Before the introduction of the modern object life cycle management, developers had to keep track of all the objects they created, make sure they explicitly remove them when done. They are two common modern methods for the memory management namely Garbage Collection and Automatic Reference Counting. Both GC (Garbage Collection) and ARC aim to take burden from the developer so that they need not worry about the reference count, when they should free objects, etc. GC is used in programming languages like Java, C#, Go and other scripting languages and ARC is used in Objective-C and Swift languages. They do this by defining that an object is considered needed as long as there are references to it. In simpler terms, as long as some piece of code is holding on to that object, it is needed.

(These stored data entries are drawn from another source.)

/-
Origin: expansion seat `planner-pub-hodgecm-pv15-g2-0`, handover #6 v2 2026-08-18T07:01:05Z (`HOME/pub-hodgecm-pv15-g2/lean/Pv15g2/KernelModelAnnihilation.lean`, md5 930de45e, 229 lines);
landed by the gen-7 packager in gate run 25 as `HodgeCM/Automorphic/KernelModelAnnihilation.lean` (import ^import Pv15g2\.→import HodgeCM.Automorphic. ×1; import ^import Pv[0-9]+g[0-9]+\.→import HodgeCM.PerL34. ×1).
-/
/-
Origin: HOME/pub-hodgecm-pv15-g2/lean/Pv15g2/KernelModelAnnihilation.lean — session planner-pub-hodgecm-pv15-g2-0
(unit pub-hodgecm-pv15-g2, DAG-NODE PROVER #15 gen 2; lineage N23a × pv06-g3's N23c).
Intended final place (packager's call): `HodgeCM/Automorphic/KernelModelAnnihilation.lean`.
NEW, ADDITIVE LEAF; WIP imports ↦ landed names: `Pv15g2.KernelModelCarrier` ↦ `HodgeCM.Automorphic.KernelModelCarrier`
(my HANDOVER #5), `Pv06g3.AnnihilationModel` ↦ `HodgeCM.PerL34.AnnihilationModel` (pv06-g3 HANDOVER #8 v2,
3b8cd75fe5bc; it imports their #5 v2 `AnnihilationRep` 92caa9f4bc97, which imports #4 `WeightProjection`
1f93046b6aa5).
Lands AFTER all of these.  KIND: KERNEL glue + END STATE — nothing cited, nothing posited.
-/
import Summits.HodgeConjecture.HodgeCM.Automorphic.KernelModelCarrier
import Summits.HodgeConjecture.HodgeCM.PerL34.AnnihilationModel_2

/-!
# AX8 in the kernel model from pv06-g3's annihilation datum; the end state over models and data

pv06-g3's `RepAnnihilationDatum C D` (`AnnihilationRep`) proves `AX8_annihilation` for a representation-theoretic
torus carrier `D` over a core `C` from labelled Step-2 data, GIVEN `hC : C.Analytic` (unitarity + discrete
decomposition + `hatτ_complete`) and `hT` (= AX12_E_transl); their `QuotientTorusDatum ν C D` (`AnnihilationModel`) is
the REDUCED datum over the cocompact model `H = L²(G ⧸ Γ, ν)`, GIVEN moreover `hR : C.R = ρHom ν` and [SETUP D7]
smoothing data `S : SmoothingData ν C.R` (which they CONSTRUCT for Haar measure on a first-countable `G`,
`smoothingData_haar`).

In this seat's kernel model all four provisos are THEOREMS / CONSTRUCTIONS: `hC` is
`RegCoreCarrier.analytic_of_cocompact` (pv06-g3's `discreteDecomp_haar` underneath) with `hatτ_complete`, `hT` is
`RegTorusCarrier.AX12_E_transl_holds` (N23a), `hR` is `RegularRep.koopman_eq_ρHom`, and `S` is their
`smoothingData_haar` in the cocompact Haar model.  Hence (§1) `KernelTorusCarrier.analyticK_of_repDatum /
analyticK_of_quotientDatum`: the kernel model's last torus-side hypothesis `AnalyticK` (= AX8) from a datum; (§2) over
`Universe.KernelModelThetaData` (both quotients compact Haar quotient MODELS, `hatτ_complete` prl1-g3's theorem):
`analyticKM_of_quotientData : D.Structural → (2 reduced torus datums per context) → D.AnalyticKM`; (§3) the END STATE
`Assembly.COR_CM_endState_ofKernelModelData`, whose hypotheses of PerL §3's analytic content are exactly: the three
STRUCTURAL laws of the theta kernels (`ω(1) = id`, continuity of `Φ ↦ θ_Φ`, Weil-equivariance l. 414) and, per
context and torus side, pv06-g3's reduced `QuotientTorusDatum` (torus, weight, characters and toric periods of `[T]`
with the [ELEMENTARY] covariance, the finite-adelic factor, and the labelled inputs `unfold` [AX12(ii)],
`fourier`/`dense` [PRINT]) and the first countability of `U(W)(𝔸)`.  AX5b, AX9, AX12 (all forms), (U), AX8,
[SETUP D7], `R_unitary`, `discreteDecomp`, `hatτ_complete` ×(both sides) are theorems of the models.
-/

set_option autoImplicit false

noncomputable section

open MeasureTheory Set Filter Function Topology
open scoped InnerProductSpace

attribute [-instance] Quotient.instMeasurableSpace

namespace HodgeCM

open HodgeCM.PerL34 HodgeCM.PerL34.QuotientSmoothing HodgeCM.PerL34.Annihilation

/-! ## 1. Carrier level: `AnalyticK` (AX8) from an annihilation datum -/

namespace KernelTorusCarrier

variable {G : Type} [Group G] [TopologicalSpace G] [IsTopologicalGroup G] [T2Space G] [LocallyCompactSpace G]
  [MeasurableSpace G] [BorelSpace G]
variable {Γ : Subgroup G} [DiscreteTopology Γ] [IsClosed (Γ : Set G)] [MeasurableSpace (G ⧸ Γ)] [BorelSpace (G ⧸ Γ)]
  [CompactSpace (G ⧸ Γ)]
variable {μQ : Measure (G ⧸ Γ)} [SMulInvariantMeasure G (G ⧸ Γ) μQ] [IsFiniteMeasure μQ]
variable {XU : Type} [TopologicalSpace XU] [CompactSpace XU]
variable {HG : Type} [NormedAddCommGroup HG] [InnerProductSpace ℂ HG] [CompleteSpace HG]
variable {SK SigIdxG : Type} [TopologicalSpace SK]
variable {K : KernelCoreCarrier G Γ μQ XU HG SK SigIdxG}
variable {T : Type} [Group T] [TopologicalSpace T] [MeasurableSpace T] [OpensMeasurableSpace T]
variable (D : KernelTorusCarrier K T) [IsFiniteMeasureOnCompacts D.ν]

/-- **AX8 in the kernel model from a labelled annihilation datum** (pv06-g3's `RepAnnihilationDatum`) over the
kernel model's gen-3 core and torus carrier, in the cocompact Haar model with `hatτ_complete`: the datum's provisos
`hC` (the core's analytic record) and `hT` (AX12_E_transl) are theorems here. -/
theorem analyticK_of_repDatum {μ : Measure G} (hM : RegularRep.IsCocompactHaarModel Γ μQ μ)
    (hτ : (⨆ j, K.hatτ j).topologicalClosure = ⊤)
    (A : RepAnnihilationDatum K.toRegCoreCarrier.toRepCoreCarrier D.toRegTorusCarrier.toRepTorusCarrier) :
    D.AnalyticK where
  AX8_annihilation := A.AX8_annihilation
    (K.toRegCoreCarrier.toRepCoreCarrier_analytic (K.toRegCoreCarrier.analytic_of_cocompact hM hτ))
    (fun h x f => D.toRegTorusCarrier.AX12_E_transl_holds h x f)

omit [T2Space G] [LocallyCompactSpace G] [DiscreteTopology Γ] [IsClosed (Γ : Set G)] in
/-- `R = ρHom μQ` for the kernel model's gen-3 core (`RegularRep.koopman_eq_ρHom`). -/
theorem toRepCoreCarrier_R_eq_ρHom : K.toRegCoreCarrier.toRepCoreCarrier.R = ρHom μQ := by
  rw [RegCoreCarrier.toRepCoreCarrier_R]
  exact RegularRep.koopman_eq_ρHom μQ

omit [T2Space G] in
/-- **[SETUP D7] in the kernel model**: pv06-g3's smoothing data for the kernel model's gen-3 core, CONSTRUCTED in
the cocompact Haar model on a first-countable `G` (their `smoothingData_haar`, transported along
`μQ = π_*(μ|𝓕)` and `R = koopman μQ = ρHom μQ`). -/
theorem nonempty_smoothingData [FirstCountableTopology G] {μ : Measure G}
    (hM : RegularRep.IsCocompactHaarModel Γ μQ μ) :
    Nonempty (SmoothingData μQ K.toRegCoreCarrier.toRepCoreCarrier.R) := by
  obtain ⟨𝓕, h𝓕, hν⟩ := hM.exists_fundamentalDomain
  haveI := hM.isHaar
  haveI := hM.regular
  haveI := hM.rightInvariant
  haveI := hM.countable
  rw [toRepCoreCarrier_R_eq_ρHom]
  subst hν
  exact ⟨smoothingData_haar ‹IsClosed (Γ : Set G)› μ h𝓕⟩

/-- **AX8 in the kernel model from pv06-g3's REDUCED model datum** (`QuotientTorusDatum`): the provisos
`hR : R = ρHom μQ` and `S : SmoothingData` are a theorem / a construction too. -/
theorem analyticK_of_quotientDatum [T2Space (G ⧸ Γ)] [μQ.InnerRegularCompactLTTop] [FirstCountableTopology G]
    {μ : Measure G} (hM : RegularRep.IsCocompactHaarModel Γ μQ μ) (hτ : (⨆ j, K.hatτ j).topologicalClosure = ⊤)
    (A : QuotientTorusDatum μQ K.toRegCoreCarrier.toRepCoreCarrier D.toRegTorusCarrier.toRepTorusCarrier) :
    D.AnalyticK := by
  obtain ⟨S⟩ := nonempty_smoothingData (K := K) hM
  exact ⟨A.AX8_annihilation S (toRepCoreCarrier_R_eq_ρHom (K := K))
    (K.toRegCoreCarrier.toRepCoreCarrier_analytic (K.toRegCoreCarrier.analytic_of_cocompact hM hτ))
    (fun h x f => D.toRegTorusCarrier.AX12_E_transl_holds h x f)⟩

end KernelTorusCarrier

/-! ## 2. Model level -/

namespace QuotientModel

variable (Q : QuotientModel)

/-- `ν` is inner regular w.r.t. compacts (landed `innerRegularCompactLTTop_map_restrict`; pv06-g3's queued
`ModelAnnihilation` registers the same instance as `innerRegularCompactLTTop_ν`). -/
instance innerRegular_ν : Q.ν.InnerRegularCompactLTTop := innerRegularCompactLTTop_map_restrict (Γ := Q.Γ) Q.μ Q.𝓕

/-- `G ⧸ Γ` is Hausdorff (`Γ` closed; pv06-g3's `t2Space_quotient` is the same instance). -/
instance t2Space_Q : T2Space (Q.G ⧸ Q.Γ) := inferInstance

end QuotientModel

namespace Universe

namespace KernelModelThetaData

open HodgeCM.Prior.Perl34File HodgeCM.Prior.Perl34File.Perl34

variable {U : Universe} (D : U.KernelModelThetaData)

/-- **`AnalyticKM` over models from the three structural laws and two reduced torus datums per context**, for
first-countable `U(W)(𝔸)` (`hatτ_complete` of the `G_U` model: prl1-g3's `QuotientModel.iSup_isotypic_R`; the
cocompact Haar model: `QuotientModel.isCocompactHaarModel`; [SETUP D7]: pv06-g3's `smoothingData_haar`). -/
theorem analyticKM_of_quotientData (hS : D.Structural)
    (hfc : ∀ {L : CMField} {ι₁ : L →+* ℂ} (V : HermSpace3 L ι₁) (c : SeesawCtx L),
      FirstCountableTopology (D.quot V c).G)
    (A12 : ∀ {L : CMField} {ι₁ : L →+* ℂ} (V : HermSpace3 L ι₁) (c : SeesawCtx L),
      QuotientTorusDatum (D.quot V c).ν (D.kcore V c).toRegCoreCarrier.toRepCoreCarrier
        (D.kt12 V c).toRegTorusCarrier.toRepTorusCarrier)
    (A34 : ∀ {L : CMField} {ι₁ : L →+* ℂ} (V : HermSpace3 L ι₁) (c : SeesawCtx L),
      QuotientTorusDatum (D.quot V c).ν (D.kcore V c).toRegCoreCarrier.toRepCoreCarrier
        (D.kt34 V c).toRegTorusCarrier.toRepTorusCarrier) :
    D.AnalyticKM :=
  AnalyticKM.of_structural hS
    (fun {L} {ι₁} V c => by
      haveI := hfc V c
      exact (D.kt12 V c).analyticK_of_quotientDatum (D.quot V c).isCocompactHaarModel
        (KernelModel.core_hatτ_complete (D.quotU L ι₁ V) (D.quot V c) (D.SK V c) (D.omg V c) (D.θ V c)) (A12 V c))
    (fun {L} {ι₁} V c => by
      haveI := hfc V c
      exact (D.kt34 V c).analyticK_of_quotientDatum (D.quot V c).isCocompactHaarModel
        (KernelModel.core_hatτ_complete (D.quotU L ι₁ V) (D.quot V c) (D.SK V c) (D.omg V c) (D.θ V c)) (A34 V c))

/-- The same from pv06-g3's full (unreduced) annihilation datums. -/
theorem analyticKM_of_repData (hS : D.Structural)
    (A12 : ∀ {L : CMField} {ι₁ : L →+* ℂ} (V : HermSpace3 L ι₁) (c : SeesawCtx L),
      RepAnnihilationDatum (D.kcore V c).toRegCoreCarrier.toRepCoreCarrier
        (D.kt12 V c).toRegTorusCarrier.toRepTorusCarrier)
    (A34 : ∀ {L : CMField} {ι₁ : L →+* ℂ} (V : HermSpace3 L ι₁) (c : SeesawCtx L),
      RepAnnihilationDatum (D.kcore V c).toRegCoreCarrier.toRepCoreCarrier
        (D.kt34 V c).toRegTorusCarrier.toRepTorusCarrier) :
    D.AnalyticKM :=
  AnalyticKM.of_structural hS
    (fun {L} {ι₁} V c => (D.kt12 V c).analyticK_of_repDatum (D.quot V c).isCocompactHaarModel
      (KernelModel.core_hatτ_complete (D.quotU L ι₁ V) (D.quot V c) (D.SK V c) (D.omg V c) (D.θ V c)) (A12 V c))
    (fun {L} {ι₁} V c => (D.kt34 V c).analyticK_of_repDatum (D.quot V c).isCocompactHaarModel
      (KernelModel.core_hatτ_complete (D.quotU L ι₁ V) (D.quot V c) (D.SK V c) (D.omg V c) (D.θ V c)) (A34 V c))

end KernelModelThetaData

end Universe

/-! ## 3. END STATE over models and data -/

namespace Assembly

open HodgeCM.Prior.Perl34File HodgeCM.Prior.Perl34File.Perl34
open HodgeCM.Universe (KernelModelThetaData ThetaModel)

variable (U : Universe)

/-- **COR-CM, END STATE over MODELS and DATA.**  Hypotheses: the model facts `M`, `h29`, `h30`; the QW8 facts;
Hodge–Riemann; the kernel-model theta DATA `D` over two compact Haar quotient models per context; the three
STRUCTURAL laws `hS` of the theta kernels; first countability of `U(W)(𝔸)`; per context and torus side pv06-g3's
REDUCED annihilation datum (`QuotientTorusDatum`: Step-2 data with its labelled [AX12(ii)] / [PRINT] fields); the ten
theta `Inputs`.
No named analytic proposition of PerL §3's carrier (AX1b, AX5b, AX8, AX9, AX12, (U)) is a hypothesis. -/
theorem COR_CM_endState_ofKernelModelData (M : U.ModelAxioms) (h29 : U.Fact_weightSpan)
    (h30 : U.Fact_weightHodge) (hE : U.Qw8ExtProd) (hD : U.Qw8DualPushPull) (hMi : U.Qw8Milne)
    (D : U.KernelModelThetaData) (hS : D.Structural)
    (hfc : ∀ {L : CMField} {ι₁ : L →+* ℂ} (V : HermSpace3 L ι₁) (c : SeesawCtx L),
      FirstCountableTopology (D.quot V c).G)
    (A12 : ∀ {L : CMField} {ι₁ : L →+* ℂ} (V : HermSpace3 L ι₁) (c : SeesawCtx L),
      QuotientTorusDatum (D.quot V c).ν (D.kcore V c).toRegCoreCarrier.toRepCoreCarrier
        (D.kt12 V c).toRegTorusCarrier.toRepTorusCarrier)
    (A34 : ∀ {L : CMField} {ι₁ : L →+* ℂ} (V : HermSpace3 L ι₁) (c : SeesawCtx L),
      QuotientTorusDatum (D.quot V c).ν (D.kcore V c).toRegCoreCarrier.toRepCoreCarrier
        (D.kt34 V c).toRegTorusCarrier.toRepTorusCarrier)
    (A : (ThetaModel.ofRegCarrier D.toKernelThetaCarrier.toRegThetaCarrier
      (D.analyticKM_of_quotientData hS hfc A12 A34).toAnalytic).Inputs)
    (hHR : U.Fact_hodgeRiemann20) : U.HC_CM :=
  COR_CM_endState_ofKernelModel U M h29 h30 hE hD hMi D (D.analyticKM_of_quotientData hS hfc A12 A34) A hHR

/-- **PerL over models and data** (same hypotheses short of QW8 / the weight facts). -/
theorem perL_ofKernelModelData (M : U.ModelAxioms) (D : U.KernelModelThetaData) (hS : D.Structural)
    (hfc : ∀ {L : CMField} {ι₁ : L →+* ℂ} (V : HermSpace3 L ι₁) (c : SeesawCtx L),
      FirstCountableTopology (D.quot V c).G)
    (A12 : ∀ {L : CMField} {ι₁ : L →+* ℂ} (V : HermSpace3 L ι₁) (c : SeesawCtx L),
      QuotientTorusDatum (D.quot V c).ν (D.kcore V c).toRegCoreCarrier.toRepCoreCarrier
        (D.kt12 V c).toRegTorusCarrier.toRepTorusCarrier)
    (A34 : ∀ {L : CMField} {ι₁ : L →+* ℂ} (V : HermSpace3 L ι₁) (c : SeesawCtx L),
      QuotientTorusDatum (D.quot V c).ν (D.kcore V c).toRegCoreCarrier.toRepCoreCarrier
        (D.kt34 V c).toRegTorusCarrier.toRepTorusCarrier)
    (A : (ThetaModel.ofRegCarrier D.toKernelThetaCarrier.toRegThetaCarrier
      (D.analyticKM_of_quotientData hS hfc A12 A34).toAnalytic).Inputs)
    (hHR : U.Fact_hodgeRiemann20) : U.PerL :=
  perL_ofKernelModel U M D (D.analyticKM_of_quotientData hS hfc A12 A34) A hHR

end Assembly

end HodgeCM

end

When an object is no longer used, both reclaim the underlying memory and reuse it for future object allocation. This means there is no explicit deletion and no memory is given back to the operating system.

Garbage Collection

It works in a way such that the runtime detects unused objects and object graphs in the background. This happens at intermediate intervals, either after a certain amount of time has passed or when the runtime memory gets low, and not released at that exact moment. The GC removes the burden of the developer from freeing or destroying the objects explicitly. All objects are allocated on the heap area managed by the JVM (for Java). They keep track when the objects are no longer referenced in the code. GC can clean up the object graphs including retain cycles(explained later).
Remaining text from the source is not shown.